L’emendamento proposto dall’ex ministro Damiano tocca invece il cuore del problema e lo risolve perché afferma che la commissione deve appurare la volontà del lavoratore di andare o no dall’arbitro invece che dal giudice, solo dopo che la controversia è effettivamente insorta. Il che dal punto di vista tecnico significa che non si deve più parlare di clausola compromissoria bensì di compromesso, ossia di accordo per affidare la decisione all’arbitro, raggiunto dalle parti volta per volta, ma dopo e non prima che la controversia sia nata. Il che ovviamente garantisce piena libertà della scelta. E’ curioso che un certo numero di giuristi e avvocati del lavoro, infinitamente minore però di quello che ha recentemente sottoscritto un appello per una coerente traduzione in norma dei rilievi del capo dello Stato, abbia cercato di appoggiare il testo del collegato lavoro insufficientemente corretto dal governo nel modo che si è detto.

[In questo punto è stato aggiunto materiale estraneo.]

/-- A backward Euler piece from above the floor stays STRICTLY above the floor (`h ≤ 2C²`; any sign of `h`). [folklore] -/
theorem sq_lt_rStep {C h x : ℝ} (hC : 0 < C) (hh2 : h ≤ 2 * C ^ 2) (hx : C ^ 2 < x) : C ^ 2 < rStep C h x := by
  have hx0 : 0 < x := lt_trans (by positivity) hx
  set b := Real.sqrt x with hb
  have hb0 : 0 < b := Real.sqrt_pos.mpr hx0
  have hbC : C < b := (Real.lt_sqrt hC.le).mpr hx
  have hbx : b ^ 2 = x := Real.sq_sqrt hx0.le
  have hr : rStep C h x = b ^ 2 - h * (1 - C / b) := by simp only [rStep, ← hb, hbx]
  rw [hr]
  have h1 : h * (1 - C / b) = h * (b - C) / b := by field_simp
  rw [h1]
  rw [show C ^ 2 < b ^ 2 - h * (b - C) / b ↔ h * (b - C) / b < b ^ 2 - C ^ 2 by constructor <;> intro h' <;> linarith]
  rw [div_lt_iff₀ hb0]
  have hbC' : 0 < b - C := sub_pos.mpr hbC
  have e1 : h * (b - C) ≤ 2 * C ^ 2 * (b - C) := mul_le_mul_of_nonneg_right hh2 hbC'.le
  have e2 : 2 * C ^ 2 * (b - C) < (b ^ 2 - C ^ 2) * b := by
    have h3 : 2 * C ^ 2 < (b + C) * b := by nlinarith
    nlinarith [mul_lt_mul_of_pos_right h3 hbC']
  linarith

/-- ONE BACKWARD EULER PIECE costs flow time between `h` and `2C²h∕(2C² − h)` (`0 ≤ h < 2C²`): the descending speed only decreases, but cannot
collapse faster than the approach to the equilibrium allows (`ab(a + b) ≥ 2C³`). [folklore] -/
theorem flowTime_rStep_bounds {C h x : ℝ} (hC : 0 < C) (hh : 0 ≤ h) (hh2 : h < 2 * C ^ 2) (hx : C ^ 2 < x) :
    h ≤ flowTime C (Real.sqrt x) - flowTime C (Real.sqrt (rStep C h x)) ∧
      flowTime C (Real.sqrt x) - flowTime C (Real.sqrt (rStep C h x)) ≤ 2 * C ^ 2 * h / (2 * C ^ 2 - h) := by
  have hx0 : 0 < x := lt_trans (by positivity) hx
  set b := Real.sqrt x with hb
  have hb0 : 0 < b := Real.sqrt_pos.mpr hx0
  have hbC : C < b := (Real.lt_sqrt hC.le).mpr hx
  have hbx : b ^ 2 = x := Real.sq_sqrt hx0.le
  have hy := sq_lt_rStep hC hh2.le hx
  have hy0 : 0 < rStep C h x := lt_trans (by positivity) hy
  set a := Real.sqrt (rStep C h x) with ha
  have haC : C < a := (Real.lt_sqrt hC.le).mpr hy
  have ha0 : 0 < a := lt_trans hC haC
  have hay : a ^ 2 = rStep C h x := Real.sq_sqrt hy0.le
  have hdiff : b ^ 2 - a ^ 2 = h * (b - C) / b := by
    rw [hay, hbx]; simp only [rStep, ← hb]; field_simp; ring
  have hab : a ≤ b := by nlinarith [div_nonneg (mul_nonneg hh (sub_pos.mpr hbC).le) hb0.le, hb0, lt_trans hC haC]
  have hbC' : b - C ≠ 0 := (sub_pos.mpr hbC).ne'
  refine ⟨?_, ?_⟩
  · have h1 := flowTime_sub_ge hC haC hab
    have h2 : (b ^ 2 - a ^ 2) * (b / (b - C)) = h := by rw [hdiff]; field_simp
    linarith
  · have h1 := flowTime_sub_le hC haC hab
    -- `(b² − a²)·a∕(a−C) = h(b−C)a∕(b(a−C)) ≤ 2C²h∕(2C² − h)` because `2C³(b − a) ≤ h·a(b − C)` and `ab(a+b) ≥ 2C³`
    have hrel : b * ((b - a) * (b + a)) = h * (b - C) := by
      have e : b * ((b - a) * (b + a)) = b * (b ^ 2 - a ^ 2) := by ring
      rw [e, hdiff]; field_simp
    have hkey : 2 * C ^ 3 * (b - a) ≤ h * a * (b - C) := by
      have hba : 0 ≤ b - a := sub_nonneg.mpr hab
      have h3 : 2 * C ^ 3 ≤ a * b * (a + b) := by
        nlinarith [mul_pos ha0 hb0, mul_pos (mul_pos ha0 hb0) (add_pos ha0 hb0), mul_pos hC hC]
      nlinarith [mul_le_mul_of_nonneg_right h3 hba]
    have h2 : (b ^ 2 - a ^ 2) * (a / (a - C)) ≤ 2 * C ^ 2 * h / (2 * C ^ 2 - h) := by
      rw [hdiff, div_mul_div_comm, div_le_div_iff₀ (by nlinarith [sub_pos.mpr haC]) (by linarith)]
      nlinarith [hkey, mul_pos hb0 (sub_pos.mpr haC), hh, hC]
    linarith

/-- Iterated backward pieces from `x₀ > C²`: all stay above the floor and `k·h ≤ T(√x₀) − T(√x_k) ≤ k·2C²h∕(2C² − h)`. [folklore] -/
theorem flowTime_iterate_rStep {C h x : ℝ} (hC : 0 < C) (hh : 0 ≤ h) (hh2 : h < 2 * C ^ 2) (hx : C ^ 2 < x) (k : ℕ) :
    C ^ 2 < (rStep C h)^[k] x ∧ (k : ℝ) * h ≤ flowTime C (Real.sqrt x) - flowTime C (Real.sqrt ((rStep C h)^[k] x)) ∧
      flowTime C (Real.sqrt x) - flowTime C (Real.sqrt ((rStep C h)^[k] x)) ≤ (k : ℝ) * (2 * C ^ 2 * h / (2 * C ^ 2 - h)) := by
  induction k with
  | zero => exact ⟨by simpa using hx, by simp, by simp⟩
  | succ k ih =>
    obtain ⟨hk, hlo, hhi⟩ := ih
    rw [Function.iterate_succ_apply', Nat.cast_succ]
    have := flowTime_rStep_bounds hC hh hh2 hk
    exact ⟨sq_lt_rStep hC hh2.le hk, by linarith [this.1], by linarith [this.2]⟩

/-! ## §2 The criterion fires below the conjectured constant -/

/-- Below the constant the tangential doubling time is short: `C < cStarConj ⟹ C²·ψ(7∕3) < 7`. [folklore] -/
theorem sq_mul_psiMin_lt_seven {C : ℝ} (hC : 0 < C) (hlt : C < cStarConj) : C ^ 2 * psi (7 / 3) < 7 := by
  have h1 : C ^ 2 < cStarConj ^ 2 := by gcongr
  nlinarith [cStarConj_sq_mul_psiMin, psi_seven_thirds_gt_ten]

/-- THE PRE-FIXED POINT: for `0 < C < cStarConj` some `8^m`-piece Euler block started at `σ₀ = (7C∕6)²` at least quadruples the height,
`σ₀ ≤ S_m C σ₀` — the hypothesis of GEN 11's necessity criterion. [folklore] -/
theorem exists_prefixed_of_lt_cStarConj {C : ℝ} (hC : 0 < C) (hlt : C < cStarConj) :
    ∃ m : ℕ, (7 * C / 6) ^ 2 ≤ S m C ((7 * C / 6) ^ 2) := by
  set v₀ := 7 * C / 6 with hv₀def
  have hv₀ : C < v₀ := by rw [hv₀def]; linarith
  have hv₀0 : 0 < v₀ := lt_trans hC hv₀
  set lam := C / (2 * v₀ ^ 3) with hlam
  have hlam0 : 0 ≤ lam := by positivity
  have hgap : 0 < 7 - C ^ 2 * psi (7 / 3) := sub_pos.mpr (sq_mul_psiMin_lt_seven hC hlt)
  obtain ⟨m, hm⟩ := pow_unbounded_of_one_lt (49 * lam / (7 - C ^ 2 * psi (7 / 3))) (by norm_num : (1 : ℝ) < 8)
  refine ⟨m, ?_⟩
  have h8 : (0 : ℝ) < 8 ^ m := by positivity
  have htau : tau m = 7 / 8 ^ m := rfl
  -- total flow time of the block from `σ₀`
  have key := flowTime_iterate_ge hC hv₀ (tau_pos m).le (8 ^ m)
  rw [Nat.cast_pow, Nat.cast_ofNat] at key
  have hsum : (8 : ℝ) ^ m * (tau m - lam * tau m ^ 2) = 7 - 49 * lam / 8 ^ m := by
    rw [htau]; field_simp; ring
  have hsmall : 49 * lam / 8 ^ m < 7 - C ^ 2 * psi (7 / 3) := by
    rw [div_lt_iff₀ h8]; rw [div_lt_iff₀ hgap] at hm; linarith
  -- hence the block reaches beyond the doubled `v`
  set xN := (eStep C (tau m))^[8 ^ m] (v₀ ^ 2) with hxN
  have hxN0 : v₀ ^ 2 ≤ xN := le_iterate_eStep hC (tau_pos m).le (pow_le_pow_left₀ hC.le hv₀.le 2) _
  have hsv : Real.sqrt (v₀ ^ 2) = v₀ := Real.sqrt_sq hv₀0.le
  have hT2 : flowTime C (2 * v₀) - flowTime C v₀ = C ^ 2 * psi (7 / 3) := by
    have h := flowTime_halving_at_tangency hC
    rw [← psi_seven_thirds] at h
    have e1 : 7 * C / 3 = 2 * v₀ := by rw [hv₀def]; ring
    have e2 : 7 * C / 6 = v₀ := by rw [hv₀def]
    rw [e1, e2] at h
    exact h
  have hlt' : flowTime C (2 * v₀) < flowTime C (Real.sqrt xN) := by
    rw [hsv] at key
    rw [hlam] at hsum hsmall
    linarith [key, hsum, hsmall, hT2]
  have hsx : C < Real.sqrt xN := lt_of_lt_of_le hv₀ ((Real.le_sqrt' hv₀0).mpr hxN0)
  have h2v : 2 * v₀ < Real.sqrt xN :=
    ((flowTime_strictMonoOn hC).lt_iff_lt (show C < 2 * v₀ by linarith) hsx).mp hlt'
  -- `4σ₀ ≤ x_N`, i.e. `σ₀ ≤ S_m C σ₀`
  have h4 : 4 * v₀ ^ 2 ≤ xN := by
    have h0 : (0 : ℝ) ≤ 2 * v₀ := by positivity
    have := pow_le_pow_left₀ h0 h2v.le 2
    rw [Real.sq_sqrt (le_trans (by positivity) hxN0)] at this
    linarith
  show v₀ ^ 2 ≤ S m C (v₀ ^ 2)
  unfold S
  rw [← hxN]
  linarith

/-- **HALF OF THE CONJECTURE: below `cStarConj = √(84∕(77 + 72·log 2))` the octal staircase is IMPOSSIBLE on every box.** [folklore] -/
theorem not_endPossibleLin_bOct_of_lt_cStarConj {C γ₀ : ℝ} (hC : 0 < C) (hlt : C < cStarConj) (hγ₀ : 0 < γ₀) :
    ¬ EndPossibleLin bOct C γ₀ := by
  obtain ⟨m, hm⟩ := exists_prefixed_of_lt_cStarConj hC hlt
  exact not_endPossibleLin_bOct_of_prefixed hC m (by nlinarith) hm hγ₀

/-- Numeric instance past GEN 11's certified `0.81`: `C = 0.81357` is impossible (`cStarConj > 0.81357`, X16 `cStarConj_gt`). [folklore] -/
theorem not_endPossibleLin_bOct_081357 {γ₀ : ℝ} (hγ₀ : 0 < γ₀) : ¬ EndPossibleLin bOct 0.81357 γ₀ :=
  not_endPossibleLin_bOct_of_lt_cStarConj (by norm_num) cStarConj_gt hγ₀

/-- **THE BRACKET OF RECORD: `cStarConj ≤ C⋆(bOct) ≤ 9∕10`** — the threshold of GEN 10's `exists_threshold_bOct` lies between the conjectured
constant `√(84∕(77 + 72·log 2)) = 0.81357…` (this file) and `9∕10` (X15 `endPossibleLin_bOct_090`). [folklore] -/
theorem exists_threshold_bOct_conjLower {γ₀ : ℝ} (hγ₀ : 0 < γ₀) :
    ∃ Cstar : ℝ, cStarConj ≤ Cstar ∧ Cstar ≤ 9 / 10 ∧ (∀ C, Cstar < C → EndPossibleLin bOct C γ₀) ∧
      ∀ C, 0 < C → C < Cstar → ¬ EndPossibleLin bOct C γ₀ := by
  set T : Set ℝ := {C | 0 < C ∧ EndPossibleLin bOct C γ₀} with hT
  have h9 : (9 / 10 : ℝ) ∈ T := ⟨by norm_num, endPossibleLin_bOct_090 hγ₀⟩
  have hlow : ∀ C ∈ T, cStarConj ≤ C := fun C hC =>
    le_of_not_gt fun hlt => not_endPossibleLin_bOct_of_lt_cStarConj hC.1 hlt hγ₀ hC.2
  have hbdd : BddBelow T := ⟨cStarConj, hlow⟩
  refine ⟨sInf T, le_csInf ⟨_, h9⟩ hlow, csInf_le hbdd h9, fun C hC => ?_, fun C hC0 hC hP => ?_⟩
  · obtain ⟨C', hC'T, hC'C⟩ := exists_lt_of_csInf_lt ⟨_, h9⟩ hC
    exact endPossibleLin_mono hC'C.le hC'T.2
  · exact absurd (csInf_le hbdd ⟨hC0, hP⟩) (not_le.mpr hC)

/-! ## §3 (v1.1, append-only) The crude form of the monotone comparison -/

/-- `C < a ≤ b ⟹ b² − a² ≤ T_C(b) − T_C(a)` (from `flowTime_sub_ge`, since `b∕(b − C) ≥ 1`) — the form in which X19 ∕ X20 use the comparison
(«a time difference bounds a height difference»). [folklore] -/
theorem sq_sub_sq_le_flowTime_sub {C a b : ℝ} (hC : 0 < C) (ha : C < a) (hab : a ≤ b) :
    b ^ 2 - a ^ 2 ≤ flowTime C b - flowTime C a := by
  have h := flowTime_sub_ge hC ha hab
  have hk : 1 ≤ b / (b - C) := by rw [le_div_iff₀ (by linarith)]; linarith
  have hD : 0 ≤ b ^ 2 - a ^ 2 := by nlinarith
  exact (le_mul_of_one_le_right hD hk).trans h

end

end Summit.QuantumFields.BalabanUV.Gaps.EndDrawdownLinearThresholdLower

Gli stessi dichiarano di credere che l’arbitrato possa rappresentare un adeguato strumento aggiuntivo per la giustizia del lavoro, ma ciò non sarà mai vero finché non vi sarà una reale libertà del lavoratore. Cosa possibile solo se all’arbitrato si arriva dopo che è sorta la lite come previsto dall’emendamento Damiano, oppure con una clausola compromissoria unilaterale, che cioè consenta al solo contraente debole, ossia il lavoratore, di scegliere comunque, all’occorrenza, se andare dall’arbitro o dal giudice, così come suggerito dall’appello sottoscritto da centinaia di giuristi. Si tratta ora di riprendere il discorso davvero e di approfondirlo non solo sul punto dell’arbitrato che è comunque essenziale, ma anche sul precariato (articolo 32 del collegato) e sulle cosiddette clausole generali (articolo 30) temi non meno importati e gravi.
Bisogna sottolineare che una volta tanto sul tema del lavoro, si comincia a distinguere la destra dalla sinistra.